Example
Data setup
Illustrating time to steady-state, the example from the superposition vignette will be used.
library(PKNCA)
theoph_corrected <- as.data.frame(datasets::Theoph)
theoph_corrected$conc[theoph_corrected$Time == 0] <- 0
conc_obj <- PKNCAconc(theoph_corrected, conc~Time|Subject)
steady_state <- superposition(conc_obj, dose.times = seq(0, 168 - 12, by=12), tau=168, n.tau=1)
# Add some noise to the data so that it seems more reasonable
steady_state_noise <- steady_state
steady_state_noise$conc <-
withr::with_seed(
seed = 5,
steady_state_noise$conc*exp(rnorm(nrow(steady_state_noise), mean = 0, sd = 0.1))
)Examine the data graphically.
library(ggplot2)
ggplot(steady_state_noise, aes(x=time, y=conc, groups=Subject)) + geom_line()

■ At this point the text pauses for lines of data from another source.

import Mathlib
import HarnessLib
import Summits.HubbardSuperconductivity.HubbardSuperconductivity.Theorems.KLProgrammeC4aPPKernelFarSRows
import Summits.HubbardSuperconductivity.HubbardSuperconductivity.Theorems.KLProgrammeC4aPPKernelFamilyNeg

/-!
# Route `KLProgramme` — crux C4a, S3 brick (B4) «(B4)-UMK1», «(U1)-FARS-ROWS» part 2: the smooth-floor far piece at NEGATIVE loop levels —
# the diagonal majorant row `hKn1` (same majorant as the max-floor family, so `hρ0 hρc hρtail` are `…FamilyNeg`'s lemmas verbatim)

Cell `gate-hubbard-kl`, seat hubbard-kl-k3c3-p1 (g17; row «δμ-flow with klAngularMean constant piece»).  For `Kr := ppFarKernelS β Λ κ lo` at a loop level `−s`
(`s ∈ [lo,hi]`) and partner `u ≥ s/2`: `|∂ᵤA_s(−s,u)| ≤ (64·Cᶠ·Λ³/(s+2Λ)³ + Rᶠ·e^{−βs/2})·max(u−s,lo)⁻²`, `Cᶠ = κ₀(64B₂+120B₁+154) + κ₁(12B₁+9)`,
`Rᶠ = κ₀((β·lo)²+2) + κ₁(β·lo+1)` — EXACTLY the majorant of `abs_deriv_ppFamilyKernel_negLevel_le_majorant` (p688783), because the only profile-dependent input
is `|κ′(r)·∂ᵤr| ≤ κ₁/max(s,u)`, which the smooth ratio also satisfies (`|∂ᵤr| ≤ 1/(m̃ₛ+m̃ᵤ) ≤ 1/max(s,|u|)`).  Hence the rows `hρ0`, `hρc`, `hρtail` of
`foldBox_law_rows'` for the smooth far piece are `familyMajorant_nonneg`, `continuousOn_familyMajorant`, `intervalIntegral_familyMajorant_tail_le` unchanged.
* `abs_deriv_ppFarKernelS_negLevel_le_majorant`, `abs_deriv_ppFarKernelS_negLevel_row` (the binder shape).
Pure real analysis; nothing asserts (C), K3, the window or superconductivity.
References: BGM 2006 §2.1 (2.2)–(2.5), §2.4 (2.36) [cite: BenfattoGiulianiMastropietro2006]; FST II CPAM 51 (1998) §3 [cite: FeldmanSalmhoferTrubowitz1998].
-/

noncomputable section

namespace Summit.HubbardSuperconductivity.HubbardSuperconductivity.Theorems.C4a

set_option linter.dupNamespace false -- summit = problem name (single-conjunct summit), D-0017

open Real Filter Set
open scoped Topology
open Literature.MathematicalPhysics.QuantumLattice Literature.Analysis.SpecialFunctions

set_option maxHeartbeats 400000 in
/-- **ROW `hKn1` FOR THE SMOOTH FAR PIECE.**  `0 < β`, `0 < Λ`, `|χ′| ≤ B₁`, `|χ″| ≤ B₂`; `|κ| ≤ κ₀`, `|κ′| ≤ κ₁` on `[0,1]`; `0 < lo ≤ s`, `s/2 ≤ u` ⟹
`|deriv A_s(−s,·) u| ≤ (64·Cᶠ·Λ³/(s+2Λ)³ + Rᶠ·e^{−βs/2})·max(u−s,lo)⁻¹²`. [cite: BenfattoGiulianiMastropietro2006, §2.4 (2.36)] -/
theorem abs_deriv_ppFarKernelS_negLevel_le_majorant {β Λ : ℝ} (hβ : 0 < β) (hΛ : 0 < Λ) {B₁ B₂ : ℝ} (hB₁ : ∀ x, |deriv salmhoferCutoff x| ≤ B₁)
    (hB₂ : ∀ x, |deriv (deriv salmhoferCutoff) x| ≤ B₂) {κ κ' : ℝ → ℝ} {κ₀ κ₁ : ℝ} (hκ : ∀ t, HasDerivAt κ (κ' t) t)
    (hκb : ∀ t ∈ Icc 0 1, |κ t| ≤ κ₀) (hκ'b : ∀ t ∈ Icc 0 1, |κ' t| ≤ κ₁) {lo s u : ℝ} (hlo : 0 < lo) (hs : lo ≤ s) (hu : s / 2 ≤ u) :
    |deriv (fun v : ℝ => ppFarKernelS β Λ κ lo (-s) v) u| ≤
      (64 * (κ₀ * (64 * B₂ + 120 * B₁ + 154) + κ₁ * (12 * B₁ + 9)) * Λ ^ 3 / (s + 2 * Λ) ^ 3 +
          (κ₀ * ((β * lo) ^ 2 + 2) + κ₁ * (β * lo + 1)) * Real.exp (-(β / 2 * s))) * ((max (u - s) lo)⁻¹ ^ 2) := by
  have hB0 := salmhoferB₁_nonneg hB₁
  have hB20 : 0 ≤ B₂ := (abs_nonneg _).trans (hB₂ 0)
  have hκ₀ : 0 ≤ κ₀ := (abs_nonneg _).trans (hκb 0 (left_mem_Icc.2 zero_le_one))
  have hκ₁ : 0 ≤ κ₁ := (abs_nonneg _).trans (hκ'b 0 (left_mem_Icc.2 zero_le_one))
  have hs0 : 0 < s := hlo.trans_le hs
  have hu0 : 0 < u := by linarith
  set C : ℝ := 64 * B₂ + 120 * B₁ + 154 with hC
  have hC0 : 0 ≤ C := by rw [hC]; positivity
  set M : ℝ := max (u - s) lo with hM
  have hMlo : lo ≤ M := le_max_right _ _
  have hM0 : 0 < M := hlo.trans_le hMlo
  rw [(hasDerivAt_ppFarKernelS_u hβ hΛ hB₁ hκ hlo (-s) u).deriv]
  -- sizes of the two profile factors
  have hr := ppSmoothRatio_mem_Ioo hlo (-s) u
  have hk : |κ (ppSmoothRatio lo (-s) u)| ≤ κ₀ := hκb _ ⟨hr.1.le, hr.2.le⟩
  have hmaxabs : max |(-s)| |u| = max s u := by rw [abs_neg, abs_of_pos hs0, abs_of_pos hu0]
  have hS' : |κ' (ppSmoothRatio lo (-s) u) * (-(ppSmoothScale lo (-s) * (u / ppSmoothScale lo u)) / (ppSmoothScale lo (-s) + ppSmoothScale lo u) ^ 2)| ≤
      κ₁ * (max s u)⁻¹ := by
    rw [abs_mul]
    refine mul_le_mul (hκ'b _ ⟨hr.1.le, hr.2.le⟩) ?_ (abs_nonneg _) hκ₁
    have h := (abs_ppSmoothRatioD1_le hlo (-s) u).trans (inv_ppSmoothScale_add_le_inv_max hlo (neg_ne_zero.2 hs0.ne') u)
    rwa [hmaxabs] at h
  -- geometry: `max(u−s,lo) ≤ max(s,u)`
  have hMle : M ≤ max s u := max_le (by linarith [le_max_right s u]) (hs.trans (le_max_left _ _))
  have hsu0 : 0 < max s u := hs0.trans_le (le_max_left _ _)
  have hinvM : (max s u)⁻¹ ≤ M⁻¹ := inv_anti₀ hM0 hMle
  -- (A) the `∂ᵤP·κ(r)` term: the diagonal majorant of the true kernel times `κ₀`
  have hA : |ppTrueKernelDu β Λ (-s) u * κ (ppSmoothRatio lo (-s) u)| ≤
      κ₀ * (64 * C * Λ ^ 3 / (s + 2 * Λ) ^ 3 + ((β * lo) ^ 2 + 2) * Real.exp (-(β / 2 * s))) * M⁻¹ ^ 2 := by
    have hP' := abs_ppTrueKernelDu_negLevel_le_majorant hβ hΛ hB₁ hB₂ hlo hs hu
    rw [abs_mul]
    have h0 : 0 ≤ (64 * C * Λ ^ 3 / (s + 2 * Λ) ^ 3 + ((β * lo) ^ 2 + 2) * Real.exp (-(β / 2 * s))) * M⁻¹ ^ 2 := by positivity
    calc |ppTrueKernelDu β Λ (-s) u| * |κ (ppSmoothRatio lo (-s) u)|
        ≤ (64 * C * Λ ^ 3 / (s + 2 * Λ) ^ 3 + ((β * lo) ^ 2 + 2) * Real.exp (-(β / 2 * s))) * M⁻¹ ^ 2 * κ₀ := mul_le_mul hP' hk (abs_nonneg _) h0
      _ = _ := by ring
  -- (B) the `P·κ′(r)·r′` term
  have hB : |ppTrueKernel β Λ (-s) u * (κ' (ppSmoothRatio lo (-s) u) *
      (-(ppSmoothScale lo (-s) * (u / ppSmoothScale lo u)) / (ppSmoothScale lo (-s) + ppSmoothScale lo u) ^ 2))| ≤
      κ₁ * (64 * (12 * B₁ + 9) * Λ ^ 3 / (s + 2 * Λ) ^ 3 + (β * lo + 1) * Real.exp (-(β / 2 * s))) * M⁻¹ ^ 2 := by
    rw [abs_mul]
    have hpow0 : 0 ≤ 64 * (12 * B₁ + 9) * Λ ^ 3 / (s + 2 * Λ) ^ 3 := by positivity
    have hexp0 : 0 ≤ (β * lo + 1) * Real.exp (-(β / 2 * s)) := by positivity
    rcases le_or_gt s (2 * Λ) with hsΛ | hsΛ
    · -- shell regime: reflected value envelope
      have hP := abs_ppTrueKernel_negLevel_le_inv_max hβ hΛ hB₁ hs0 u
      rw [abs_of_pos hu0] at hP
      have hCle : (12 * B₁ + 9) ≤ 64 * (12 * B₁ + 9) * Λ ^ 3 / (s + 2 * Λ) ^ 3 := by
        rw [le_div_iff₀ (by positivity)]
        have h3 : (s + 2 * Λ) ^ 3 ≤ (4 * Λ) ^ 3 := pow_le_pow_left₀ (by positivity) (by linarith) 3
        nlinarith
      calc |ppTrueKernel β Λ (-s) u| * |κ' (ppSmoothRatio lo (-s) u) *
            (-(ppSmoothScale lo (-s) * (u / ppSmoothScale lo u)) / (ppSmoothScale lo (-s) + ppSmoothScale lo u) ^ 2)|
          ≤ (12 * B₁ + 9) * (max s u)⁻¹ * (κ₁ * (max s u)⁻¹) := mul_le_mul hP hS' (abs_nonneg _) (by positivity)
        _ = κ₁ * (12 * B₁ + 9) * (max s u)⁻¹ ^ 2 := by ring
        _ ≤ κ₁ * (64 * (12 * B₁ + 9) * Λ ^ 3 / (s + 2 * Λ) ^ 3) * M⁻¹ ^ 2 := by
            have h1 : (max s u)⁻¹ ^ 2 ≤ M⁻¹ ^ 2 := pow_le_pow_left₀ (inv_nonneg.2 hsu0.le) hinvM 2
            have h2 : κ₁ * (12 * B₁ + 9) ≤ κ₁ * (64 * (12 * B₁ + 9) * Λ ^ 3 / (s + 2 * Λ) ^ 3) := mul_le_mul_of_nonneg_left hCle hκ₁
            exact mul_le_mul h2 h1 (by positivity) (by positivity)
        _ ≤ κ₁ * (64 * (12 * B₁ + 9) * Λ ^ 3 / (s + 2 * Λ) ^ 3 + (β * lo + 1) * Real.exp (-(β / 2 * s))) * M⁻¹ ^ 2 := by
            gcongr; linarith
    · -- thermal regime
      have hsfar : Λ < s := by linarith
      rcases le_or_gt (u - s) lo with hnear | hfar
      · have hMeq : M = lo := max_eq_right hnear
        have hP := abs_ppTrueKernel_negLevel_thermal_le hβ hΛ hsΛ hu
        have hS'' : |κ' (ppSmoothRatio lo (-s) u) * (-(ppSmoothScale lo (-s) * (u / ppSmoothScale lo u)) / (ppSmoothScale lo (-s) + ppSmoothScale lo u) ^ 2)| ≤
            κ₁ * lo⁻¹ := hS'.trans (mul_le_mul_of_nonneg_left (inv_anti₀ hlo (hs.trans (le_max_left _ _))) hκ₁)
        rw [hMeq]
        calc |ppTrueKernel β Λ (-s) u| * |κ' (ppSmoothRatio lo (-s) u) *
              (-(ppSmoothScale lo (-s) * (u / ppSmoothScale lo u)) / (ppSmoothScale lo (-s) + ppSmoothScale lo u) ^ 2)|
            ≤ β * Real.exp (-(β / 2 * s)) * (κ₁ * lo⁻¹) := mul_le_mul hP hS'' (abs_nonneg _) (by positivity)
          _ = κ₁ * (β * lo * Real.exp (-(β / 2 * s))) * lo⁻¹ ^ 2 := by field_simp
          _ ≤ κ₁ * (64 * (12 * B₁ + 9) * Λ ^ 3 / (s + 2 * Λ) ^ 3 + (β * lo + 1) * Real.exp (-(β / 2 * s))) * lo⁻¹ ^ 2 := by
              gcongr
              nlinarith [Real.exp_pos (-(β / 2 * s))]
      · have hMeq : M = u - s := max_eq_left hfar.le
        have hsu : s < u := by linarith
        have hP := abs_ppTrueKernel_negLevel_thermal_far_le hβ hΛ hsfar hsu
        have hexp : Real.exp (-(β * s)) ≤ Real.exp (-(β / 2 * s)) := Real.exp_le_exp.2 (by nlinarith)
        have hS'' : |κ' (ppSmoothRatio lo (-s) u) * (-(ppSmoothScale lo (-s) * (u / ppSmoothScale lo u)) / (ppSmoothScale lo (-s) + ppSmoothScale lo u) ^ 2)| ≤
            κ₁ * (u - s)⁻¹ :=
          hS'.trans (mul_le_mul_of_nonneg_left (inv_anti₀ (by linarith) (by linarith [le_max_right s u] : u - s ≤ max s u)) hκ₁)
        rw [hMeq]
        calc |ppTrueKernel β Λ (-s) u| * |κ' (ppSmoothRatio lo (-s) u) *
              (-(ppSmoothScale lo (-s) * (u / ppSmoothScale lo u)) / (ppSmoothScale lo (-s) + ppSmoothScale lo u) ^ 2)|
            ≤ Real.exp (-(β * s)) * (u - s)⁻¹ * (κ₁ * (u - s)⁻¹) := mul_le_mul hP hS'' (abs_nonneg _) (by positivity)
          _ = κ₁ * Real.exp (-(β * s)) * (u - s)⁻¹ ^ 2 := by ring
          _ ≤ κ₁ * Real.exp (-(β / 2 * s)) * (u - s)⁻¹ ^ 2 := by gcongr
          _ ≤ κ₁ * (64 * (12 * B₁ + 9) * Λ ^ 3 / (s + 2 * Λ) ^ 3 + (β * lo + 1) * Real.exp (-(β / 2 * s))) * (u - s)⁻¹ ^ 2 := by
              gcongr
              nlinarith [Real.exp_pos (-(β / 2 * s)), mul_pos hβ hlo]
  calc |ppTrueKernelDu β Λ (-s) u * κ (ppSmoothRatio lo (-s) u) + ppTrueKernel β Λ (-s) u * (κ' (ppSmoothRatio lo (-s) u) *
        (-(ppSmoothScale lo (-s) * (u / ppSmoothScale lo u)) / (ppSmoothScale lo (-s) + ppSmoothScale lo u) ^ 2))|
      ≤ κ₀ * (64 * C * Λ ^ 3 / (s + 2 * Λ) ^ 3 + ((β * lo) ^ 2 + 2) * Real.exp (-(β / 2 * s))) * M⁻¹ ^ 2 +
          κ₁ * (64 * (12 * B₁ + 9) * Λ ^ 3 / (s + 2 * Λ) ^ 3 + (β * lo + 1) * Real.exp (-(β / 2 * s))) * M⁻¹ ^ 2 :=
        (abs_add_le _ _).trans (add_le_add hA hB)
    _ = (64 * (κ₀ * C + κ₁ * (12 * B₁ + 9)) * Λ ^ 3 / (s + 2 * Λ) ^ 3 + (κ₀ * ((β * lo) ^ 2 + 2) + κ₁ * (β * lo + 1)) * Real.exp (-(β / 2 * s))) *
          M⁻¹ ^ 2 := by ring

/-- **ROW `hKn1` in the binder shape of `foldBox_law_rows'`.** [cite: BenfattoGiulianiMastropietro2006, §2.4 (2.36)] -/
theorem abs_deriv_ppFarKernelS_negLevel_row {β Λ : ℝ} (hβ : 0 < β) (hΛ : 0 < Λ) {B₁ B₂ : ℝ} (hB₁ : ∀ x, |deriv salmhoferCutoff x| ≤ B₁)
    (hB₂ : ∀ x, |deriv (deriv salmhoferCutoff) x| ≤ B₂) {κ κ' : ℝ → ℝ} {κ₀ κ₁ : ℝ} (hκ : ∀ t, HasDerivAt κ (κ' t) t)
    (hκb : ∀ t ∈ Icc 0 1, |κ t| ≤ κ₀) (hκ'b : ∀ t ∈ Icc 0 1, |κ' t| ≤ κ₁) {lo hi : ℝ} (hlo : 0 < lo) :
    ∀ s ∈ Icc lo hi, ∀ u, s / 2 ≤ u → |deriv (fun v : ℝ => ppFarKernelS β Λ κ lo (-s) v) u| ≤
      (64 * (κ₀ * (64 * B₂ + 120 * B₁ + 154) + κ₁ * (12 * B₁ + 9)) * Λ ^ 3 / (s + 2 * Λ) ^ 3 +
          (κ₀ * ((β * lo) ^ 2 + 2) + κ₁ * (β * lo + 1)) * Real.exp (-(β / 2 * s))) * ((max (u - s) lo)⁻¹ ^ 2) :=
  fun _ hs _ hu => abs_deriv_ppFarKernelS_negLevel_le_majorant hβ hΛ hB₁ hB₂ hκ hκb hκ'b hlo hs.1 hu

end Summit.HubbardSuperconductivity.HubbardSuperconductivity.Theorems.C4a

end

Estimate time to Steady State
Monoexponential
The below code estimates four different types of monoexponential time to steady-state:
- tss.monoexponential.population: The population estimate of TSS using a nonlinear mixed effects model (one value for all subjects)
- tss.monoexponential.popind: The individual estimate from a nonlinear mixed effects model (one value per subject)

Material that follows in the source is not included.